The Vancouver Island fixed link is any of various proposals to construct a fixed link by bridges, tunnels, and/or causeways across the Strait of Georgia, which connects Vancouver Island to the Lower Mainland of British Columbia. The strait has a minimum width of approximately 19 km between Galiano Island and the Tsawwassen Ferry Terminal, but a connection would need to be 26-29 km long to avoid entering US territory.

Supporters see a fixed link as an opportunity to boost tourism and stimulate economic growth on Vancouver Island. Depending on the specific alignment, a fixed link would shorten travel times by replacing one or more of BC Ferries' routes between the island and Lower Mainland. Former B.C. cabinet minister Dr. Patrick McGeer (1927-2022) was an outspoken supporter of a fixed link.
==History==
The idea of constructing a fixed link has existed since the late 1800s, when there was a proposal to link Vancouver Island to the mainland at Bute Inlet.

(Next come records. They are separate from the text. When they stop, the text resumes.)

omit [NeZero q] in
/-- **Diameter in site units**: two site residues are at torus distance `≤ Mc ×` the index distance of their cubes `+ (Mc − 1)` (written without
truncated subtraction). [cite: Balaban1987RG1, p.257 (bookkeeping)] -/
theorem dist_le_mul_idx_add (hMc : 0 < Mc) (hN : N = q * Mc) (u w : ZMod N) :
    (u - w).valMinAbs.natAbs + 1 ≤ Mc * ((((u.val / Mc : ℕ)) : ZMod q) - (((w.val / Mc : ℕ)) : ZMod q)).valMinAbs.natAbs + Mc := by
  set a := u.val / Mc with ha
  set r := u.val % Mc with hr
  set a' := w.val / Mc with ha'
  set r' := w.val % Mc with hr'
  have hrlt : r < Mc := Nat.mod_lt _ hMc
  have hrlt' : r' < Mc := Nat.mod_lt _ hMc
  have hu : u = ((Mc * a + r : ℕ) : ZMod N) := by
    rw [show Mc * a + r = u.val from Nat.div_add_mod u.val Mc]; exact (ZMod.natCast_zmod_val u).symm
  have hw : w = ((Mc * a' + r' : ℕ) : ZMod N) := by
    rw [show Mc * a' + r' = w.val from Nat.div_add_mod w.val Mc]; exact (ZMod.natCast_zmod_val w).symm
  have ht' : ((a : ZMod q) - (a' : ZMod q)) = ((((a : ℤ) - (a' : ℤ) : ℤ)) : ZMod q) := by push_cast; rfl
  rw [ht']
  set δ' : ℤ := (((((a : ℤ) - (a' : ℤ) : ℤ)) : ZMod q)).valMinAbs with hδ'
  have hdiff : u - w = (((Mc : ℤ) * ((a : ℤ) - (a' : ℤ)) + ((r : ℤ) - (r' : ℤ)) : ℤ) : ZMod N) := by
    rw [hu, hw]; push_cast; ring
  have hc := intCast_mul_valMinAbs_eq (q := q) hN ((a : ℤ) - (a' : ℤ))
  rw [← hδ'] at hc
  have hcast : (((u - w).valMinAbs : ℤ) : ZMod N) = (((Mc : ℤ) * δ' + ((r : ℤ) - (r' : ℤ)) : ℤ) : ZMod N) := by
    rw [ZMod.coe_valMinAbs, hdiff, Int.cast_add, Int.cast_add, hc]
  have h := ZMod.natAbs_min_of_le_div_two N _ _ hcast (ZMod.natAbs_valMinAbs_le _)
  have h2 : ((Mc : ℤ) * δ' + ((r : ℤ) - (r' : ℤ))).natAbs ≤ Mc * δ'.natAbs + (Mc - 1) := by
    refine (Int.natAbs_add_le _ _).trans ?_
    rw [Int.natAbs_mul, Int.natAbs_natCast]
    have : ((r : ℤ) - (r' : ℤ)).natAbs ≤ Mc - 1 := by omega
    omega
  omega
import Literature.NumberTheory.EllipticCurves.PadicLogEulerOperatorLiftProofs
import Literature.NumberTheory.EllipticCurves.FormalGroupDivision
import HarnessLib

/-!
# The index half of the lattice lemma: the Euler lattice `{y : (φ² − a_pφ + p)y ∈ p𝒪_w}` lies in
# `log_ω E(L_w)` when `E(L_w)[p] = 0`, granted its index (cell `bsd-addord`, W2, item 20397)

`Proofs` file (theorems only) in topic `NumberTheory/EllipticCurves`, namespace
`Literature.NumberTheory.EllipticCurves.EulerLattice`; sequel of `PadicLogEulerOperatorProofs`
(`⊆`: `(φ² − a_pφ + p)·log_ω E(L_w) ⊆ p𝒪_w`) and `PadicLogEulerOperatorLiftProofs` (Hensel lift,
`p²𝒪_w ⊆ log_ω E₁`, the reduction homomorphism).  Setting as there: `W/ℚ` globally minimal with
`p ∤ Δ_min(W)`, `L : Type` a number field, `w ∋ p` UNRAMIFIED (`‖x‖ < 1 ⇒ ‖x‖ ≤ ‖p‖`), `K = L_w`,
`φ` an isometric `ℚ`-algebra endomorphism of `K` lifting `x ↦ x^p`, `log_ω = padicLogPointFiniteExt`
for the norm valuation on `W ⊗ L_w`.

* `exists_logHom` — `log_ω` as an additive homomorphism `E(L_w) →+ L_w` (every point has a
  multiple in the level under good reduction);
* `exists_padicLog_eq_of_mem_eulerLattice` — **if `E(L_w)` has no `p`-torsion and the Euler lattice
  `Λ = {y : ‖φφy − a_p·φy + p·y‖ ≤ ‖p‖}` has index `[Λ : p𝒪_w] = #Ẽ(k_w)[p^∞]`, then every
  `y ∈ Λ` is `log_ω P` for some `P ∈ E(L_w)`** — with `norm_frobeniusCombination_padicLog_le` this is
  `log_ω E(L_w) = Λ`, i.e. `log_ω(E(K) ⊗ ℤ_p) = E_p(φ)⁻¹ · 𝒪_K` for unramified `K` with
  `E(K)[p] = 0` (Bloch–Kato, Example 3.11; the lattice the good-ANOMALOUS rows of the cell need, where
  `a_p ≡ 1 (mod p)` makes `Λ ⊋ p𝒪_K`).

The INDEX HYPOTHESIS `hΛ` is the value computed by
`Summits/…/Theorems/KimAtThreeEulerLatticeIndex.relIndex_integer_eulerLattice` (`[Λ₁ : 𝒪_K] =
p^{v_p(p^f + 1 − D_f(a_p;p))}` in the base-`p` re-normed currency) with
`EulerLatticeReductionCountProofs.natCard_point_reduction_model` (`#Ẽ(k_w) = p^f + 1 − D_f(a_p;p)`);
its transport to this file's norm on `L_w` is left to the consumer (the sets `{‖x‖ ≤ 1}`, `E₁`,
the levels and `log_ω` coincide for the two equivalent norms).

## The count (proof of `exists_padicLog_eq_of_mem_eulerLattice`)

`G := red⁻¹(Ẽ(k_w)[p^∞])` (`red : E(L_w) ↠ Ẽ(k_w)`, kernel `E₁`), `U₂ := U_{‖p‖²} ≤ E₁ ≤ G`,
`B₂ = p²𝒪_w ≤ B₁ = p𝒪_w ≤ Λ`.  Then: `log_ω G ≤ Λ` (the `⊆` half); `log_ω U₂ = B₂` (successive
approximation + `‖ℓ‖ ≤ ‖z‖`); `log_ω` is injective on `G` (a point of `G` with `log_ω = 0` is torsion,
`p^a`-times it lies in `E₁`, `p^{a+1}`-times in the torsion-free `U₂`, so it is killed by a power of
`p`, hence is `O` as `E(L_w)[p] = 0`); `[G : U₂] = [G : E₁]·[E₁ : U₂] = #Ẽ[p^∞]·[B₁ : B₂]`
(`index_ker`; `relIndex_kernelLevel_eq` with the Hensel lift); so
`[log_ω G : B₂] = [G : U₂] = #Ẽ[p^∞]·[B₁ : B₂] = [Λ : B₁]·[B₁ : B₂] = [Λ : B₂]`, and `log_ω G ≤ Λ`
forces `log_ω G = Λ` (`relIndex_mul_relIndex`, `relIndex_eq_one`).

## References

* [BlochKato1990] S. Bloch, K. Kato (1990), §3, Example 3.11 (`A(K) ⊗ ℤ_p = H¹_f`, the lattice of
  the exponential for good reduction).
* [SilvermanAEC2009] J. H. Silverman, *AEC* 2nd ed. (2009): Thm. IV.6.4, Prop. IV.3.2, VII.2.1–2.2,
  VII.3.1, Thm. V.2.3.1.
-/
noncomputable section

open scoped Classical NNReal NumberField

namespace Literature.NumberTheory.EllipticCurves.EulerLattice

open NumberField IsDedekindDomain _root_.WeierstrassCurve Literature.NumberTheory.EllipticCurves
  Literature.NumberTheory.EllipticCurves.FormalGroupChart

variable {L : Type} [Field L] [NumberField L] (w : HeightOneSpectrum (𝓞 L))
  (W : WeierstrassCurve ℚ) [W.IsElliptic] [W.IsGloballyMinimal] {p : ℕ} [hp : Fact p.Prime]

omit [W.IsElliptic] in
/-- `log_ω` as an additive homomorphism on all of `E(L_w)` (every point has a multiple in the
level under good reduction). [cite: SilvermanAEC2009, Thm. IV.6.4(a) with Prop. VII.2.1–2.2] -/
theorem exists_logHom (hw : ((p : ℕ) : 𝓞 L) ∈ w.asIdeal) (hΔ : ¬ (p : ℤ) ∣ minimalDiscriminantInt W)
    (hdisc : ∀ x : w.adicCompletion L, ‖x‖ < 1 → ‖x‖ ≤ ‖(p : w.adicCompletion L)‖) :
    haveI := isIntegral_baseChange w W
    ∃ lg : (W.baseChange (w.adicCompletion L)).toAffine.Point →+ w.adicCompletion L,
      ∀ P, lg P = padicLogPointFiniteExt (NormedField.valuation : Valuation (w.adicCompletion L) ℝ≥0)
        (W.baseChange (w.adicCompletion L)) p P := by
  haveI hint := isIntegral_baseChange w W
  have hp1 : (NormedField.valuation : Valuation (w.adicCompletion L) ℝ≥0) (p : w.adicCompletion L) < 1 :=
    LocalPoints.valuation_natCast_lt_one w hw
  have hp0 : (p : w.adicCompletion L) ≠ 0 := by
    rw [← map_natCast (algebraMap L (w.adicCompletion L)) p]
    exact (map_ne_zero _).mpr (Nat.cast_ne_zero.mpr hp.out.ne_zero)
  have hℓ := limitLog_spec_baseChange w W hw
  have hdisc' : ∀ x : w.adicCompletion L,
      (NormedField.valuation : Valuation (w.adicCompletion L) ℝ≥0) x < 1 →
        (NormedField.valuation : Valuation (w.adicCompletion L) ℝ≥0) x ≤
          (NormedField.valuation : Valuation (w.adicCompletion L) ℝ≥0) (p : w.adicCompletion L) := by
    intro x hx
    rw [LocalPoints.valuation_apply, ← NNReal.coe_lt_coe, coe_nnnorm, NNReal.coe_one] at hx
    rw [LocalPoints.valuation_apply, LocalPoints.valuation_apply, ← NNReal.coe_le_coe, coe_nnnorm, coe_nnnorm]
    exact hdisc x hx
  have hlevel := level_val_natCast_eq_kernel (V := W.baseChange (w.adicCompletion L)) (p := p) hdisc'
  have hmult : ∀ P : (W.baseChange (w.adicCompletion L)).toAffine.Point, ∃ m : ℕ, 0 < m ∧
      m • P ∈ level (NormedField.valuation : Valuation (w.adicCompletion L) ℝ≥0)
        (W.baseChange (w.adicCompletion L))
        ((NormedField.valuation : Valuation (w.adicCompletion L) ℝ≥0) (p : w.adicCompletion L)) := by
    intro P
    obtain ⟨m, hm, hmP⟩ := exists_nsmul_mem_kernel w W hw hΔ P
    exact ⟨m, hm, by rw [hlevel]; exact hmP⟩
  refine ⟨{ toFun := fun P => padicLogPointFiniteExt (NormedField.valuation : Valuation (w.adicCompletion L) ℝ≥0)
              (W.baseChange (w.adicCompletion L)) p P
            map_zero' := padicLogPointFiniteExt_zero hp0 hp1 hℓ
            map_add' := fun P Q => by
              obtain ⟨m, hm, hmP⟩ := hmult P
              obtain ⟨n, hn, hnQ⟩ := hmult Q
              exact padicLogPointFiniteExt_add hp0 hp1 hℓ hm hmP hn hnQ }, fun P => rfl⟩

Public support for a fixed link resurfaced following a strike by employees of CP Steamships and the Black Ball Line in 1958 and the subsequent establishment of BC Ferries in 1960. Support again resurfaced after controversial fare hikes in 1976. This led to a variety of studies to be published examining the feasibility of constructing a fixed link.

A series of controversial fare hikes during the 2008 financial crisis again stoked calls for a fixed link.

==Feasibility==
Various studies were conducted throughout the 1980s and the 1990s to assess the feasibility of constructing a fixed link between Vancouver Island and the Lower Mainland across the strait. Proposals varied greatly in length and used one or more of the northern Gulf Islands as an anchorage point. Fixed link designs have included a bored tunnel, a submerged floating tunnel, a pontoon bridge, or a floating cable-stayed bridge.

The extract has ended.